Epilogue : Seeds and Soil

349 42 31
                                    

"Aku mau tteokbokki di pasar Hongdae. Tidak mau dari yang lain. Tiga kotak."

Hyunsik tersenyum puas menatap sekantong kue beras berbumbu pedas di tangannya. Beruntung ia menemukan satu kedai tteokbokki yang buka dua puluh empat jam, meski harus berkeliling sekitar setengah jam lamanya di antara udara dingin malam menjelang fajar.

Sepanjang kehamilan Seunghee empat bulan terakhir, mungkin inilah yang paling heroik bagi Hyunsik untuk memenuhi keinginan si buah hati di dalam perut sang istri. Seunghee membangunkannya pukul satu pagi dan tiba-tiba meminta tiga bungkus tteokbokki untuk dimakan tengah malam begini.

Bisa saja ia tak mengindahkannya dan kembali tidur nyenyak, namun tidak bisa. Wajah memelas sang istri membuatnya tak tega.

"Tteokbokki dari Hongdae. Tiga kotak," ucap Hyunsik sambil menaruh hasil jerih payahnya itu di atas meja makan.

Seunghee tersenyum lebar. Matanya berbinar-binar seolah tteokbokki adalah harta karun terpendam yang selama ini ia cari.
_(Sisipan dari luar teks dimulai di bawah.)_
import Summits.CriticalPhenomena.PercolationContinuityZ3.Theorems.Transplant.KNCellsBoxProdZ2ConcReach
import Summits.CriticalPhenomena.PercolationContinuityZ3.Theorems.Transplant.BoxProdZ2ConcExcess
import Summits.CriticalPhenomena.PercolationContinuityZ3.Theorems.Transplant.BoxProdZ2ConcFaceRegion
import Summits.CriticalPhenomena.PercolationContinuityZ3.Theorems.Transplant.KNCells2CorridorSub
import Summits.CriticalPhenomena.PercolationContinuityZ3.Theorems.Transplant.KNCellsBoxProdZ2ConcHout
import Summits.CriticalPhenomena.PercolationContinuityZ3.Theorems.Transplant.BoxProdZ2ProdLevels
import HarnessLib

/-!
# Design (D), residue (C): the RIM EXCESS of the corridor chain (`hexc` of `reachOblAt_concG`, p2-g2) for the concentric scheme
# `concSchemeG X C w₀ Λ q δc` — from p3-g2's `real_rim_le_of_radius`, GIVEN that every explored vertex adjacent to the fresh corridor
# world is fibre-deep (`hdeep`, radius `R₀`; true along RUNS — `KNCells2RunRestricted` — and discharged there from `RunInv₂.V_cases`)

builds on p205010 (kernel theorem, internal audit signed; external expert review pending) — nothing in this file uses p205010.
Lane `prim-bschramm`, seat `prim-bschramm-p5` (gen 3, refuter; holder of residue (C), lead 15:03:38Z / 15:15:37Z), helper file
(`--supports stmt-CriticalPhenomena-4575`).

THE POINT (refuter's blocker 15:15Z).  The corridor chain of the probe `(v → x)` runs in the tube `B_X(w₀,E) × ℤ²` over the FRESH world
`W = E_{v,x} ∪ H_{x,y}` minus the explored region; its rim device needs `P_{Wcor}(root ↔ Rim) ≤ η` for rims at fibre radius `> E - L'`.
By p3-g2's collar lemma this holds as soon as every positive-weight ENTRANCE into the fresh world lands at fibre radius `≤ R₀ + 1` with
`R₀ + 1 + (excess radius) ≤ E - L'`.  Entrances are explored vertices `G`-adjacent to the fresh world; `hdeep` says they have fibre
radius `≤ R₀`.  (For an arbitrary `Valid₂` history `hdeep` can fail — cover-junk beside `Btw_α(v,x)` at radius `E` — which is why the
obligations are now owed at run histories only.)
* `PCells.Q_subset_box_image`, `PCells.Btw_subset_box_image_tgt`, `PCells.Hfull_subset_box_image` — planar boundedness of the world
  (`⊆ cen x + Λ_{25r}`);
* **`real_rim_le_concG`** — `P_{Wcor(h,e,α,a',du)}(⋃_{t ∈ Rim} (w₀,0) ↔ t) ≤ η` for every `Rim ⊆ B(w₀,E) × (Q x ∪ Hfull x du)` beyond fibre
  radius `E - L'`, given the radius facts of the schedule (`rQ α x = E`, `ρ a' x du · = E`, `rB α v δ ≤ E`, `E ≤ rE a' x du`), `hdeep`
  with `R₀ ≤ E`, the excess radius `R₁` at the running parameter (shape of `BoxProdZ2.exists_excess_radius` with `V₀ = {w₀}`,
  `R₀' = R₀ + 1`, `n = 25 r`) and `R₁ ≤ E - L'`.
[cite: KozmaNitzan2024, §4 Lemma 12 (p. 24), p. 31 (D is a subbox of Ω)]
-/

noncomputable section

open MeasureTheory ProbabilityTheory
open scoped ENNReal Classical

namespace Summit.CriticalPhenomena.PercolationContinuityZ3.Theorems

namespace Transplant

open Literature.Probability.Percolation Literature.Probability.LatticeModels SimpleGraph GadgetSystem ProbeHistory HSiteScheme Contour KNCells
open Literature.Probability.Percolation.KozmaNitzan
open Literature.Probability.Percolation.KozmaNitzan.Cells (oth oth_ne sgOf sgOf_sign stepVec_apply_fst stepVec_apply_oth eq_oth_of_ne oth_oth)
open Literature.Barriers.CriticalPhenomena (mem_graphBall_self)

/-! ## Planar boundedness of the corridor world -/

namespace PCells

variable (C : PCells)

/-- `Q v ⊆ cen v + Λ_{25 r}`. [folklore] -/
theorem Q_subset_box_image (v : Site 2) : C.Q v ⊆ (box 2 (25 * C.r)).image (fun s => s + C.cen v) := by
  intro t ht
  rw [Q, C.mem_sq_iff] at ht
  refine Finset.mem_image.2 ⟨t - C.cen v, ?_, by abel⟩
  rw [mem_box]
  intro i
  simp only [Pi.sub_apply]
  have h1 := ht i
  push_cast at h1 ⊢
  constructor <;> linarith [h1.1, h1.2, C.one_le_r]

/-- `Btw v δ ⊆ cen (v + δ) + Λ_{25 r}` (the between-box seen from the target cell). [folklore] -/
theorem Btw_subset_box_image_tgt (v : Site 2) (δ : MDir) :
    C.Btw v δ ⊆ (box 2 (25 * C.r)).image (fun s => s + C.cen (v + stepVec δ)) := by
  intro t ht
  rw [Btw, mem_psBox_iff] at ht
  refine Finset.mem_image.2 ⟨t - C.cen (v + stepVec δ), ?_, by abel⟩
  rw [mem_box]
  intro i
  simp only [Pi.sub_apply]
  push_cast at ht ⊢
  by_cases hi : i = δ.1
  · subst hi
    rw [C.cen_add_stepVec_fst]
    rcases sgOf_sign δ with hs | hs <;> rw [hs] at ht ⊢ <;> constructor <;> nlinarith [ht.1.1, ht.1.2, C.one_le_r]
  · rw [eq_oth_of_ne hi, C.cen_add_stepVec_oth]; constructor <;> linarith [ht.2.1, ht.2.2, C.one_le_r]

/-- `Hfull v δ ⊆ cen v + Λ_{25 r}`. [folklore] -/
theorem Hfull_subset_box_image (v : Site 2) (δ : MDir) : C.Hfull v δ ⊆ (box 2 (25 * C.r)).image (fun s => s + C.cen v) := by
  intro t ht
  rcases Finset.mem_union.1 (C.Hfull_subset_Q_union_Efar v δ ht) with h | h
  · exact C.Q_subset_box_image v h
  · exact C.Efar_subset_box_image v δ h

end PCells

/-! ## The rim excess of the corridor chain -/

namespace BoxProdZ2

variable {W : Type} [DecidableEq W] [Countable W] (X : SimpleGraph W) [X.LocallyFinite]

omit [DecidableEq W] [Countable W] in
/-- In `X □ ℤ²`, a neighbour of a vertex with fibre in `B(w₀, R)` has fibre in `B(w₀, R + 1)`. [folklore] -/
private theorem fst_mem_ballFin_succ_of_adj' {w₀ : W} {R : ℕ} {a b : W × Site 2} (hadj : (X □ zdGraph 2).Adj a b)
    (ha : a.1 ∈ ballFin X w₀ R) : b.1 ∈ ballFin X w₀ (R + 1) := by
  rcases boxProd_adj.1 hadj with ⟨h1, -⟩ | ⟨-, h2⟩
  · exact mem_ballFin_succ_of_adj X ha h1
  · rw [← h2]; exact ballFin_mono X w₀ (Nat.le_succ R) ha

/-- **The rim excess of the corridor world of `concSchemeG` is at most `η`**, given deep entrances (`hdeep`), the radius facts of the
schedule and the excess radius at the running parameter. [cite: KozmaNitzan2024, §4 Lemma 12 (p. 24), p. 31] -/
theorem real_rim_le_concG (C : PCells) (w₀ : W) {Λ : ConcRadiiG} (hΛ : Λ.WF C) {q : unitInterval} {δc : ℝ}
    {h : ProbeHistory (W × Site 2)} {e : Site 2 × MDir} (hV : (concSchemeG X C w₀ Λ q δc).Valid₂ (X □ zdGraph 2) h e)
    {a' : ℕ} {du : MDir} (hdu : du ∈ (concSchemeG X C w₀ Λ q δc).onward (X □ zdGraph 2) h (tgt e))
    {E : ℕ} (hEQ : Λ.rQ ((concSchemeG X C w₀ Λ q δc).aOf₁ (X □ zdGraph 2) h e) (tgt e) = E) (hρ : ∀ ℓ, Λ.ρ a' (tgt e) du ℓ = E)
    (hB : Λ.rB ((concSchemeG X C w₀ Λ q δc).aOf₁ (X □ zdGraph 2) h e) e.1 e.2 ≤ E) (hEfar : E ≤ Λ.rE a' (tgt e) du)
    {R₀ : ℕ} (hR₀ : R₀ ≤ E)
    (hdeep : ∀ a ∈ (concSchemeG X C w₀ Λ q δc).Vx (X □ zdGraph 2) h,
      ∀ b ∈ (concSchemeG X C w₀ Λ q δc).Γ.Ewv ((concSchemeG X C w₀ Λ q δc).aOf₁ (X □ zdGraph 2) h e) e.1 e.2 ∪
        (faceDataCG X C w₀ Λ).Hfull a' (tgt e) du,
      b ∉ (concSchemeG X C w₀ Λ q δc).Vx (X □ zdGraph 2) h → (X □ zdGraph 2).Adj a b → a.1 ∈ ballFin X w₀ R₀)
    {L' : ℕ} {η : ℝ} {R₁ : ℕ}
    (hR₁ : ∀ R', R₁ ≤ R' → ∀ τ ∈ ({w₀} : Finset W), ∀ (Rw : ℕ) (D' A' : Finset (W × Site 2)),
      D' ⊆ ballFin X τ Rw ×ˢ box 2 (25 * C.r) → A' ⊆ D' → (∀ a ∈ A', a.1 ∈ ballFin X τ (R₀ + 1)) →
      (bondPercolation (X □ zdGraph 2) q).real (excess X τ R' D' A') ≤ η)
    (hR : R₁ ≤ E - L') {Rim : Finset (W × Site 2)} (hRim : Rim ⊆ ballFin X w₀ E ×ˢ (C.Q (tgt e) ∪ C.Hfull (tgt e) du))
    (hRimfar : ∀ t ∈ Rim, t.1 ∉ ballFin X w₀ (E - L')) :
    (prodBernoulli ((concSchemeG X C w₀ Λ q δc).Wcor (X □ zdGraph 2) (faceDataCG X C w₀ Λ) h e
      ((concSchemeG X C w₀ Λ q δc).aOf₁ (X □ zdGraph 2) h e) a' du)).real
      (⋃ t ∈ Rim, openConn ((w₀, (0 : Site 2)) : W × Site 2) t) ≤ η := by
  -- abbreviations
  set S := concSchemeG X C w₀ Λ q δc with hSdef
  set α := S.aOf₁ (X □ zdGraph 2) h e with hαdef
  set G := X □ zdGraph 2 with hGdef
  set FD := faceDataCG X C w₀ Λ with hFDdef
  have hΓ : S.Γ = cellGeomCG X C w₀ Λ := rfl
  have hL := levelGeomCG X C w₀ hΛ
  have hQ := qSepGeomCG X C w₀ Λ
  set Wld := S.Γ.Ewv α e.1 e.2 ∪ FD.Hfull a' (tgt e) du with hWld
  set D := Wld.filter (fun b => b ∉ S.Vx G h) with hDdef
  -- (f1) fibres of the world lie in the window
  have hWπ : ∀ b ∈ Wld, b.1 ∈ ballFin X w₀ E := by
    intro b hb
    rcases Finset.mem_union.1 hb with hb | hb
    · change b ∈ S.Γ.Btw α e.1 e.2 ∪ S.Γ.Q α (e.1 + stepVec e.2) at hb
      rcases Finset.mem_union.1 hb with hb | hb
      · exact ballFin_mono X w₀ hB (Finset.mem_product.1 hb).1
      · exact ballFin_mono X w₀ (le_of_eq hEQ) (Finset.mem_product.1 hb).1
    · change b ∈ stair X w₀ (fun t => Λ.ρ a' (tgt e) du (C.lev du (tgt e) t)) (C.Hfull (tgt e) du) at hb
      rw [mem_stair] at hb
      exact ballFin_mono X w₀ (le_of_eq (hρ _)) hb.2
  -- (f2) planar coordinates of the world lie in `cen x + Λ_{25 r}`
  have hWpl : ∀ b ∈ Wld, b.2 ∈ (box 2 (25 * C.r)).image (fun s => s + C.cen (tgt e)) := by
    intro b hb
    rcases Finset.mem_union.1 hb with hb | hb
    · change b ∈ S.Γ.Btw α e.1 e.2 ∪ S.Γ.Q α (e.1 + stepVec e.2) at hb
      rcases Finset.mem_union.1 hb with hb | hb
      · exact C.Btw_subset_box_image_tgt e.1 e.2 (Finset.mem_product.1 hb).2
      · exact C.Q_subset_box_image _ (Finset.mem_product.1 hb).2
    · change b ∈ stair X w₀ (fun t => Λ.ρ a' (tgt e) du (C.lev du (tgt e) t)) (C.Hfull (tgt e) du) at hb
      rw [mem_stair] at hb
      exact C.Hfull_subset_box_image _ _ hb.1
  -- (f3) the world lies in the habitat-or-between-box: `Wld ⊆ Sx`
  have hWSx : Wld ⊆ S.Sx G h e α a' du := by
    intro b hb
    rcases Finset.mem_union.1 hb with hb | hb
    · exact Finset.mem_union_left _ (Finset.mem_union_right _ hb)
    · change b ∈ stair X w₀ (fun t => Λ.ρ a' (tgt e) du (C.lev du (tgt e) t)) (C.Hfull (tgt e) du) at hb
      rw [mem_stair] at hb
      obtain ⟨hb2, hb1⟩ := hb
      have hb1' : b.1 ∈ ballFin X w₀ E := ballFin_mono X w₀ (le_of_eq (hρ _)) hb1
      rcases Finset.mem_union.1 (C.Hfull_subset_Q_union_Efar (tgt e) du hb2) with hb3 | hb3
      · refine Finset.mem_union_left _ (Finset.mem_union_right _ (Finset.mem_union_right _ ?_))
        exact Finset.mem_product.2 ⟨ballFin_mono X w₀ (le_of_eq hEQ.symm) hb1', hb3⟩
      · exact Finset.mem_union_right _ (Finset.mem_product.2 ⟨ballFin_mono X w₀ hEfar hb1', hb3⟩)
  -- (f4) `Wld ⊆ Ucor`
  have hWU : Wld ⊆ S.Ucor G FD h e α a' du := by
    intro b hb
    rcases Finset.mem_union.1 hb with hb | hb
    · exact Finset.mem_union_left _ (Finset.mem_union_right _ hb)
    · exact Finset.mem_union_right _ hb
  have hDW : D ⊆ Wld := Finset.filter_subset _ _
  have hDV : ∀ b ∈ D, b ∉ S.Vx G h := fun b hb => (Finset.mem_filter.1 hb).2
  -- explored vertices of `Ucor` outside `D`
  have hUout : ∀ x ∈ S.Ucor G FD h e α a' du, x ∉ D → x ∈ S.Vx G h := by
    intro x hx hxD
    by_contra hxV
    rcases Finset.mem_union.1 hx with hx | hx
    · rcases Finset.mem_union.1 hx with hx | hx
      · exact hxV hx
      · exact hxD (Finset.mem_filter.2 ⟨Finset.mem_union_left _ hx, hxV⟩)
    · exact hxD (Finset.mem_filter.2 ⟨Finset.mem_union_right _ hx, hxV⟩)
  -- the subbox property of `Wcor` on `D` in the tube graph
  have hWD : KNLevels.IsSubbox (tubeGraph X (ballFin X w₀ E)) (S.Wcor G FD h e α a' du) q D := by
    refine KSchA.isSubbox_Wcor_graph (tubeGraph X (ballFin X w₀ E)) (tubeGraph_le X _) hV.F_eq
      (hDW.trans hWSx) (hDW.trans hWU) (Finset.disjoint_left.2 fun b hb hbV => hDV b hb hbV)
      (fun u hu v hv huv => tube_adj_of_fst_mem X huv (hWπ u (hDW hu)) (hWπ v (hDW hv))) ?_
    intro v hv x hx hxD hadj
    have hxV : x ∈ S.Vx G h := hUout x hx hxD
    have hx1 : x.1 ∈ ballFin X w₀ E := ballFin_mono X w₀ hR₀ (hdeep x hxV v (hDW hv) (hDV v hv) hadj)
    exact tube_adj_of_fst_mem X hadj hx1 (hWπ v (hDW hv))
  -- `Wcor` vanishes off the edges of `X □ ℤ²`
  have hWG : ∀ x, x ∉ G.edgeSet → S.Wcor G FD h e α a' du x = 0 := by
    intro x hx
    by_cases hxU : x ∈ wireSet (↑(S.Ucor G FD h e α a' du) : Set (W × Site 2))
    · by_cases hxS : x ∈ wireSet (↑(S.Sx G h e α a' du) : Set (W × Site 2))
      · have hxF : x ∉ S.F G h := by
          intro hxF
          rw [hV.F_eq, mem_edgesIn_iff] at hxF
          exact hx hxF.1
        rw [KSchA.Wcor_apply_of_mem hxU hxS hxF, KNLevels.lattW_apply, if_neg hx]
      · show restrW _ (restrW _ _) x = 0
        rw [restrW_apply_of_mem _ hxU, restrW_apply_of_not_mem _ hxS]
    · exact restrW_apply_of_not_mem _ hxU
  -- the root is explored, hence outside `D`
  have hroot : ((w₀, (0 : Site 2)) : W × Site 2) ∉ D := by
    intro hr
    exact hDV _ hr (by have := hV.root_mem; exact this)
  -- the rim lies in `D`: inside the world (radius facts) and fresh (separation of the habitat from the explored region)
  have hRimW : Rim ⊆ Wld := by
    intro t ht
    obtain ⟨ht1, ht2⟩ := Finset.mem_product.1 (hRim ht)
    rcases Finset.mem_union.1 ht2 with ht2 | ht2
    · refine Finset.mem_union_left _ ?_
      change t ∈ S.Γ.Btw α e.1 e.2 ∪ S.Γ.Q α (e.1 + stepVec e.2)
      exact Finset.mem_union_right _ (Finset.mem_product.2 ⟨ballFin_mono X w₀ (le_of_eq hEQ.symm) ht1, ht2⟩)
    · refine Finset.mem_union_right _ ?_
      change t ∈ stair X w₀ (fun t => Λ.ρ a' (tgt e) du (C.lev du (tgt e) t)) (C.Hfull (tgt e) du)
      rw [mem_stair]
      exact ⟨ht2, ballFin_mono X w₀ (le_of_eq (hρ _).symm) ht1⟩
  have hRimHab : Rim ⊆ S.Γ.Q α (tgt e) ∪ S.Γ.Efar a' (tgt e) du := by
    intro t ht
    obtain ⟨ht1, ht2⟩ := Finset.mem_product.1 (hRim ht)
    rcases Finset.mem_union.1 ht2 with ht2 | ht2
    · exact Finset.mem_union_left _ (Finset.mem_product.2 ⟨ballFin_mono X w₀ (le_of_eq hEQ.symm) ht1, ht2⟩)
    · rcases Finset.mem_union.1 (C.Hfull_subset_Q_union_Efar (tgt e) du ht2) with ht3 | ht3
      · exact Finset.mem_union_left _ (Finset.mem_product.2 ⟨ballFin_mono X w₀ (le_of_eq hEQ.symm) ht1, ht3⟩)
      · exact Finset.mem_union_right _ (Finset.mem_product.2 ⟨ballFin_mono X w₀ hEfar ht1, ht3⟩)
  have hRimD : Rim ⊆ D := by
    intro t ht
    refine Finset.mem_filter.2 ⟨hRimW ht, fun htV => ?_⟩
    exact Finset.disjoint_left.1 (KSchA.disjoint_Vx_of_fresh hL hQ hV hdu hRimHab) ht htV
  -- entrances are deep
  have hA : ∀ a b, a ∉ D → b ∈ D → G.Adj a b → S.Wcor G FD h e α a' du s(a, b) ≠ 0 → b.1 ∈ ballFin X w₀ (R₀ + 1) := by
    intro a b haD hbD hadj hW
    have haU : a ∈ S.Ucor G FD h e α a' du := by
      by_contra haU
      exact hW (restrW_apply_of_not_mem _ fun hw => haU (Finset.mem_coe.1 (mk_mem_wireSet_iff.1 hw).1))
    have haV : a ∈ S.Vx G h := hUout a haU haD
    exact fst_mem_ballFin_succ_of_adj' X hadj (hdeep a haV b (hDW hbD) (hDV b hbD) hadj)
  -- planar/fibre boundedness of `D`
  have hDbox : D ⊆ ballFin X w₀ E ×ˢ (box 2 (25 * C.r)).image (fun s => s + C.cen (tgt e)) := fun b hb =>
    Finset.mem_product.2 ⟨hWπ b (hDW hb), hWpl b (hDW hb)⟩
  exact real_rim_le_of_radius X hWD (fun b hb => hWπ b (hDW hb)) hWG hroot hRimD hRimfar hA hR₁ hR hDbox

end BoxProdZ2

end Transplant

end Summit.CriticalPhenomena.PercolationContinuityZ3.Theorems

end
Tak berlama-lama, ia segera membuka satu kotak dan mencicip potongan tteok pertama.

"Kau tahu, sayang? Anak dari pemilik kedai itu adalah penggemarku. Dia senang sekali aku datang ke kedainya, lalu meminta tanda tangan-"

"Enak. Enak sekali," gumam Seunghee dengan mulut penuh, tanpa sedikit pun mendengarkan cerita bahagia suaminya.

Pria itu hanya berdecak pelan. Ya sudah, ceritanya nanti saja.

Namun setidaknya perjuangannya melawan angin malam demi tiga kotak tteokbokki yang masih berasap itu tidak sia-sia.

Menatap sang istri menyantap kudapan pedas itu membuat air liurnya bersekresi lebih cepat dari biasa. Dengan santai ia mengambil satu kotak yang lain, kapan lagi bisa ikut santap tengah malam dengan bebas?

Tiba-tiba tangan mungil sang istri mencengkram lengannya, lengkap dengan sepasang alis yang beradu. "Tidak boleh."

Pria itu menelan ludah dalam-dalam, sedikit kesal. Rasa pedas kue beras itu sudah terasa di ujung lidah, namun sang istri yang sedang ngidam itu melarangnya untuk menyantapnya barang sepotongpun.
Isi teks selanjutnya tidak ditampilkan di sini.